Brief: Transcribe the stretch of entries below from the line with "inner_capEmb_capEmb, inner_pole_capEmb, sub_zero]" through the line with "in the open", exactly and with both ends included; leave out all other lines.

Collected data
────────
omit [Fact (finrank ℝ V = n + 1 + 1)] in
/-- The length `ρ(x) = √(‖x‖² + 1)` of the point `e x - v` of the hyperplane `v^⊥ - v`. [folklore] -/
def capRadius (x : 𝔼) : ℝ := √(‖x‖ ^ 2 + 1)

/-- The point `e x - v` of the affine hyperplane `v^⊥ - v` (tangent to the sphere at `-v`). [folklore] -/
def capLift (x : 𝔼) : V := capEmb v x - (v : V)

/-- **The gnomonic (central) projection** of the hyperplane `v^⊥ - v` to the unit sphere, as a map
into `V`: `x ↦ (e x - v) / ‖e x - v‖`; its image is the open hemisphere centred at `-v`, and the unit
ball is mapped onto the closed spherical cap of angular radius `π / 4` about `-v`. [folklore] -/
def capMapAmb (x : 𝔼) : V := (capRadius (n := n) x)⁻¹ • capLift v x

omit [Fact (finrank ℝ V = n + 1 + 1)] in
/-- `ρ(x)² = ‖x‖² + 1`. [folklore] -/
theorem capRadius_sq (x : 𝔼) : capRadius (n := n) x ^ 2 = ‖x‖ ^ 2 + 1 :=
  Real.sq_sqrt (by positivity)

omit [Fact (finrank ℝ V = n + 1 + 1)] in
/-- `ρ(x) > 0`. [folklore] -/
theorem capRadius_pos (x : 𝔼) : 0 < capRadius (n := n) x :=
  Real.sqrt_pos.2 (by positivity)

omit [Fact (finrank ℝ V = n + 1 + 1)] in
/-- `ρ(x) ≥ 1`. [folklore] -/
theorem one_le_capRadius (x : 𝔼) : 1 ≤ capRadius (n := n) x := by
  rw [capRadius, Real.one_le_sqrt]
  nlinarith [sq_nonneg ‖x‖]

/-- `‖e x - v‖² = ‖x‖² + 1` (Pythagoras, `e x ⊥ v`). [folklore] -/
theorem norm_capLift_sq (x : 𝔼) : ‖capLift v x‖ ^ 2 = ‖x‖ ^ 2 + 1 := by
  rw [capLift, @norm_sub_sq_real, norm_capEmb, inner_capEmb_pole, norm_eq_of_mem_sphere v]
  ring

/-- `‖e x - v‖ = ρ(x)`. [folklore] -/
theorem norm_capLift (x : 𝔼) : ‖capLift v x‖ = capRadius (n := n) x := by
  rw [capRadius, ← norm_capLift_sq v x, Real.sqrt_sq (norm_nonneg _)]

/-- `⟪v, e x - v⟫ = -1`. [folklore] -/
theorem inner_pole_capLift (x : 𝔼) : ⟪(v : V), capLift v x⟫ = -1 := by
  rw [capLift, inner_sub_right, inner_pole_capEmb, real_inner_self_coe_unitSphere, zero_sub]

/-- `⟪e x - v, e a⟫ = ⟪x, a⟫`. [folklore] -/
theorem inner_capLift_capEmb (x a : 𝔼) : ⟪capLift v x, capEmb v a⟫ = ⟪x, a⟫ := by
  rw [capLift, inner_sub_left, inner_capEmb_capEmb, inner_pole_capEmb, sub_zero]

/-- The gnomonic projection takes values in the unit sphere. [folklore] -/
theorem norm_capMapAmb (x : 𝔼) : ‖capMapAmb v x‖ = 1 := by
  rw [capMapAmb, norm_smul, norm_inv, Real.norm_of_nonneg (capRadius_pos x).le, norm_capLift,
    inv_mul_cancel₀ (capRadius_pos x).ne']

/-- The gnomonic projection takes values in Mathlib's `sphere (0 : V) 1`. [folklore] -/
theorem capMapAmb_mem (x : 𝔼) : capMapAmb v x ∈ sphere (0 : V) 1 := by
  rw [mem_sphere_zero_iff_norm, norm_capMapAmb]

/-- The height of the image point: `⟪v, Φ(x)⟫ = -1/ρ(x) < 0` (open hemisphere about `-v`). [folklore] -/
theorem inner_pole_capMapAmb (x : 𝔼) : ⟪(v : V), capMapAmb v x⟫ = -(capRadius (n := n) x)⁻¹ := by
  rw [capMapAmb, inner_smul_right, inner_pole_capLift, mul_neg_one]

/-- The gnomonic projection takes values in the open hemisphere `⟪v, ·⟫ < 0` about `-v`. [folklore] -/
theorem inner_pole_capMapAmb_neg (x : 𝔼) : ⟪(v : V), capMapAmb v x⟫ < 0 := by
  rw [inner_pole_capMapAmb]
  exact neg_neg_of_pos (inv_pos.2 (capRadius_pos x))

omit [Fact (finrank ℝ V = n + 1 + 1)] in
/-- `ρ` is smooth (square root of a positive smooth function). [folklore] -/
theorem contDiff_capRadius : ContDiff ℝ ∞ (capRadius (n := n)) :=
  ((contDiff_norm_sq ℝ).add contDiff_const).sqrt fun x ↦ by positivity

/-- `x ↦ e x - v` is smooth (affine). [folklore] -/
theorem contDiff_capLift : ContDiff ℝ ∞ (capLift (n := n) v) :=
  (capEmb (n := n) v).contDiff.sub contDiff_const

/-- The gnomonic projection is smooth. [folklore] -/
theorem contDiff_capMapAmb : ContDiff ℝ ∞ (capMapAmb (n := n) v) :=
  (contDiff_capRadius.inv fun x ↦ (capRadius_pos x).ne').smul (contDiff_capLift v)

/-- The differential of the gnomonic projection at `x`:
`a ↦ ρ⁻¹ e a - ρ⁻³ ⟪x, a⟫ (e x - v)`. [folklore] -/
def capDeriv (x : 𝔼) : 𝔼 →L[ℝ] V :=
  (capRadius (n := n) x)⁻¹ • capEmb v +
    (-((capRadius (n := n) x)⁻¹ ^ 3) • innerSL ℝ x).smulRight (capLift v x)

/-- Pointwise formula for `capDeriv`: `a ↦ ρ⁻¹ e a - ρ⁻³ ⟪x, a⟫ (e x - v)`. [folklore] -/
theorem capDeriv_apply (x a : 𝔼) : capDeriv v x a =
    (capRadius (n := n) x)⁻¹ • capEmb v a - ((capRadius (n := n) x)⁻¹ ^ 3 * ⟪x, a⟫) • capLift v x := by
  simp only [capDeriv, add_apply, smul_apply, ContinuousLinearMap.smulRight_apply, neg_apply,
    innerSL_apply_apply, smul_eq_mul, neg_smul]
  abel

/-- The gnomonic projection has differential `capDeriv`. [folklore] -/
theorem hasFDerivAt_capMapAmb (x : 𝔼) : HasFDerivAt (capMapAmb (n := n) v) (capDeriv v x) x := by
  have hq : 0 < ‖x‖ ^ 2 + 1 := by positivity
  have h1 : HasFDerivAt (fun x : 𝔼 ↦ ‖x‖ ^ 2 + 1) (2 • innerSL ℝ x) x :=
    (hasStrictFDerivAt_norm_sq x).hasFDerivAt.add_const 1
  have h2 : HasDerivAt (fun q : ℝ ↦ (√q)⁻¹) (-(1 / (2 * √(‖x‖ ^ 2 + 1))) / √(‖x‖ ^ 2 + 1) ^ 2)
      (‖x‖ ^ 2 + 1) :=
    (Real.hasDerivAt_sqrt hq.ne').inv (Real.sqrt_pos.2 hq).ne'
  have h3 := h2.comp_hasFDerivAt x h1
  have h4 : HasFDerivAt (capLift (n := n) v) (capEmb v) x :=
    (capEmb v).hasFDerivAt.sub_const (v : V)
  have h5 : HasFDerivAt (capMapAmb (n := n) v) ((capRadius (n := n) x)⁻¹ • capEmb v +
      ((-(1 / (2 * √(‖x‖ ^ 2 + 1))) / √(‖x‖ ^ 2 + 1) ^ 2) • (2 • innerSL ℝ x)).smulRight
        (capLift v x)) x := h3.smul h4
  refine h5.congr_fderiv ?_
  ext a
  simp only [capDeriv, capRadius, add_apply, smul_apply, ContinuousLinearMap.smulRight_apply,
    innerSL_apply_apply, smul_eq_mul, nsmul_eq_mul, Nat.cast_ofNat]
  congr 1
  congr 1
  have hρ : 0 < √(‖x‖ ^ 2 + 1) := Real.sqrt_pos.2 hq
  field_simp

/-- The gnomonic projection is differentiable. [folklore] -/
theorem differentiableAt_capMapAmb (x : 𝔼) : DifferentiableAt ℝ (capMapAmb (n := n) v) x :=
  (hasFDerivAt_capMapAmb v x).differentiableAt

/-- `fderiv` of the gnomonic projection is `capDeriv`. [folklore] -/
theorem fderiv_capMapAmb (x : 𝔼) : fderiv ℝ (capMapAmb (n := n) v) x = capDeriv v x :=
  (hasFDerivAt_capMapAmb v x).fderiv

/-- `⟪v, DΦₓ(a)⟫ = ρ⁻³ ⟪x, a⟫`. [folklore] -/
theorem inner_pole_capDeriv (x a : 𝔼) :
    ⟪(v : V), capDeriv v x a⟫ = (capRadius (n := n) x)⁻¹ ^ 3 * ⟪x, a⟫ := by
  rw [capDeriv_apply, inner_sub_right, inner_smul_right, inner_smul_right, inner_pole_capEmb,
    inner_pole_capLift]
  ring

/-- The differential of the gnomonic projection is injective. [folklore] -/
theorem capDeriv_injective (x : 𝔼) : Injective (capDeriv (n := n) v x) := by
  refine (injective_iff_map_eq_zero (capDeriv (n := n) v x)).2 fun a ha ↦ ?_
  have h1 : ⟪x, a⟫ = 0 := by
    have h := inner_pole_capDeriv v x a
    rw [ha, inner_zero_right] at h
    exact (mul_eq_zero.1 h.symm).resolve_left
      (pow_ne_zero 3 (inv_ne_zero (capRadius_pos x).ne'))
  rw [capDeriv_apply, h1, mul_zero, zero_smul, sub_zero, smul_eq_zero] at ha
  rcases ha with ha | ha
  · exact absurd ha (inv_ne_zero (capRadius_pos x).ne')
  · rw [← norm_eq_zero, ← norm_capEmb v a, ha, norm_zero]

/-- **The cap map** `ℝⁿ⁺¹ → Sⁿ⁺¹`: the gnomonic projection as a map into Mathlib's manifold
`sphere (0 : V) 1`. [folklore] -/
def capMap : 𝔼 → sphere (0 : V) 1 :=
  Set.codRestrict (capMapAmb v) (sphere (0 : V) 1) (capMapAmb_mem v)

/-- The cap map followed by the inclusion of the sphere is the gnomonic projection. [folklore] -/
@[simp] theorem coe_capMap (x : 𝔼) : (capMap v x : V) = capMapAmb v x := rfl

/-- The cap map is smooth (Mathlib's `ContMDiff.codRestrict_sphere`). [folklore] -/
theorem contMDiff_capMap : ContMDiff 𝓘(ℝ, 𝔼) (𝓡 (n + 1)) ∞ (capMap (n := n) v) :=
  (contDiff_capMapAmb v).contMDiff.codRestrict_sphere (capMapAmb_mem v)

/-- The cap map is differentiable (as a map into the manifold `Sⁿ⁺¹`). [folklore] -/
theorem mdifferentiableAt_capMap (x : 𝔼) :
    MDifferentiableAt 𝓘(ℝ, 𝔼) (𝓡 (n + 1)) (capMap (n := n) v) x :=
  (contMDiff_capMap v x).mdifferentiableAt (by simp)

/-- The differential of the cap map followed by that of the inclusion `Sⁿ⁺¹ ↪ V` is the
differential of the gnomonic projection. [folklore] -/
theorem mfderiv_coe_comp_mfderiv_capMap (x : 𝔼) :
    (mfderiv (𝓡 (n + 1)) 𝓘(ℝ, V) (Subtype.val : sphere (0 : V) 1 → V) (capMap v x)).comp
        (mfderiv 𝓘(ℝ, 𝔼) (𝓡 (n + 1)) (capMap (n := n) v) x) = capDeriv v x := by
  have h1 : HasMFDerivAt 𝓘(ℝ, 𝔼) 𝓘(ℝ, V) ((Subtype.val : sphere (0 : V) 1 → V) ∘ capMap v) x
      ((mfderiv (𝓡 (n + 1)) 𝓘(ℝ, V) (Subtype.val : sphere (0 : V) 1 → V) (capMap v x)).comp
        (mfderiv 𝓘(ℝ, 𝔼) (𝓡 (n + 1)) (capMap (n := n) v) x)) :=
    ((contMDiff_coe_sphere (capMap v x)).mdifferentiableAt one_ne_zero).hasMFDerivAt.comp x
      (mdifferentiableAt_capMap v x).hasMFDerivAt
  have h2 := (hasFDerivAt_capMapAmb (n := n) v x).hasMFDerivAt
  exact h1.mfderiv.symm.trans h2.mfderiv

/-- Pointwise form of `mfderiv_coe_comp_mfderiv_capMap`: `dι (dΦ a) = capDeriv a`. [folklore] -/
theorem mfderiv_coe_mfderiv_capMap (x a : 𝔼) :
    mfderiv (𝓡 (n + 1)) 𝓘(ℝ, V) (Subtype.val : sphere (0 : V) 1 → V) (capMap v x)
      (mfderiv 𝓘(ℝ, 𝔼) (𝓡 (n + 1)) (capMap (n := n) v) x a) = capDeriv v x a := by
  rw [← mfderiv_coe_comp_mfderiv_capMap v x]
  rfl

/-- The same with Mathlib's vector-valued differential `mvfderiv` of the inclusion. [folklore] -/
theorem mvfderiv_coe_mfderiv_capMap (x a : 𝔼) :
    mvfderiv (𝓡 (n + 1)) (Subtype.val : sphere (0 : V) 1 → V) (capMap v x)
      (mfderiv 𝓘(ℝ, 𝔼) (𝓡 (n + 1)) (capMap (n := n) v) x a) = capDeriv v x a :=
  mfderiv_coe_mfderiv_capMap v x a

/-- The cap map is an immersion: its differentials are injective. [folklore] -/
theorem mfderiv_capMap_injective (x : 𝔼) :
    Injective (mfderiv 𝓘(ℝ, 𝔼) (𝓡 (n + 1)) (capMap (n := n) v) x) := fun a b hab ↦
  capDeriv_injective v x (by rw [← mfderiv_coe_mfderiv_capMap, ← mfderiv_coe_mfderiv_capMap, hab])

/-! ### The gnomonic chart (inverse of the cap map on the open hemisphere) -/

/-- The inverse of the cap map on the open hemisphere `{⟪v, ·⟫ < 0}`: `p ↦ -proj(p) / ⟪v, p⟫`. [folklore] -/
def capInv (p : V) : 𝔼 := (-⟪(v : V), p⟫)⁻¹ • capProj (n := n) v p

/-- The gnomonic chart inverts the gnomonic projection: `capInv (Φ x) = x`. [folklore] -/
theorem capInv_capMapAmb (x : 𝔼) : capInv (n := n) v (capMapAmb (n := n) v x) = x := by
  rw [capInv, inner_pole_capMapAmb, neg_neg, inv_inv, capMapAmb, map_smul, capLift, map_sub,
    capProj_capEmb, capProj_pole, sub_zero, smul_smul, mul_inv_cancel₀ (capRadius_pos x).ne',
    one_smul]

/-- The gnomonic chart inverts the cap map: `capInv (Φ x) = x`. [folklore] -/
theorem capInv_capMap (x : 𝔼) : capInv (n := n) v (capMap (n := n) v x : V) = x :=
  capInv_capMapAmb v x

/-- The gnomonic chart is smooth off the hyperplane `⟪v, ·⟫ = 0`. [folklore] -/
theorem contDiffAt_capInv {p : V} (hp : ⟪(v : V), p⟫ ≠ 0) : ContDiffAt ℝ ∞ (capInv (n := n) v) p := by
  have h1 : ContDiffAt ℝ ∞ (fun p : V ↦ (-⟪(v : V), p⟫)⁻¹) p :=
    ((innerSL ℝ (v : V)).contDiff.neg.contDiffAt).inv (neg_ne_zero.2 hp)
  exact h1.smul (capProj (n := n) v).contDiff.contDiffAt

/-- `e (capInv p) - v = -p/⟪v, p⟫` off the hyperplane `⟪v, ·⟫ = 0`. [folklore] -/
theorem capLift_capInv {p : V} (hp : ⟪(v : V), p⟫ ≠ 0) :
    capLift v (capInv (n := n) v p) = (-⟪(v : V), p⟫)⁻¹ • p := by
  have h1 : (-⟪(v : V), p⟫)⁻¹ * ⟪(v : V), p⟫ = -1 := by
    rw [inv_neg, neg_mul, inv_mul_cancel₀ hp]
  rw [capLift, capInv, map_smul, capEmb_capProj, smul_sub, smul_smul, h1, neg_one_smul,
    sub_neg_eq_add, add_sub_cancel_right]

/-- On the open lower unit hemisphere the gnomonic projection inverts the gnomonic chart. [folklore] -/
theorem capMapAmb_capInv {p : V} (hp1 : ‖p‖ = 1) (hp : ⟪(v : V), p⟫ < 0) :
    capMapAmb v (capInv (n := n) v p) = p := by
  have hs : 0 < (-⟪(v : V), p⟫)⁻¹ := inv_pos.2 (neg_pos.2 hp)
  rw [capMapAmb, ← norm_capLift v, capLift_capInv v hp.ne, norm_smul, hp1, mul_one,
    Real.norm_of_nonneg hs.le, smul_smul, inv_mul_cancel₀ hs.ne', one_smul]

/-- On the open hemisphere about `-v` the gnomonic chart inverts the cap map. [folklore] -/
theorem capMap_capInv {y : sphere (0 : V) 1} (hy : ⟪(v : V), y⟫ < 0) :
    capMap v (capInv (n := n) v y) = y :=
  Subtype.ext (capMapAmb_capInv v (norm_eq_of_mem_sphere y) hy)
────────
Worked solution:
  rw [capLift, inner_sub_left, inner_capEmb_capEmb, inner_pole_capEmb, sub_zero]

/-- The gnomonic projection takes values in the unit sphere. [folklore] -/
theorem norm_capMapAmb (x : 𝔼) : ‖capMapAmb v x‖ = 1 := by
  rw [capMapAmb, norm_smul, norm_inv, Real.norm_of_nonneg (capRadius_pos x).le, norm_capLift,
    inv_mul_cancel₀ (capRadius_pos x).ne']

/-- The gnomonic projection takes values in Mathlib's `sphere (0 : V) 1`. [folklore] -/
theorem capMapAmb_mem (x : 𝔼) : capMapAmb v x ∈ sphere (0 : V) 1 := by
  rw [mem_sphere_zero_iff_norm, norm_capMapAmb]

/-- The height of the image point: `⟪v, Φ(x)⟫ = -1/ρ(x) < 0` (open hemisphere about `-v`). [folklore] -/
theorem inner_pole_capMapAmb (x : 𝔼) : ⟪(v : V), capMapAmb v x⟫ = -(capRadius (n := n) x)⁻¹ := by
  rw [capMapAmb, inner_smul_right, inner_pole_capLift, mul_neg_one]

/-- The gnomonic projection takes values in the open hemisphere `⟪v, ·⟫ < 0` about `-v`. [folklore] -/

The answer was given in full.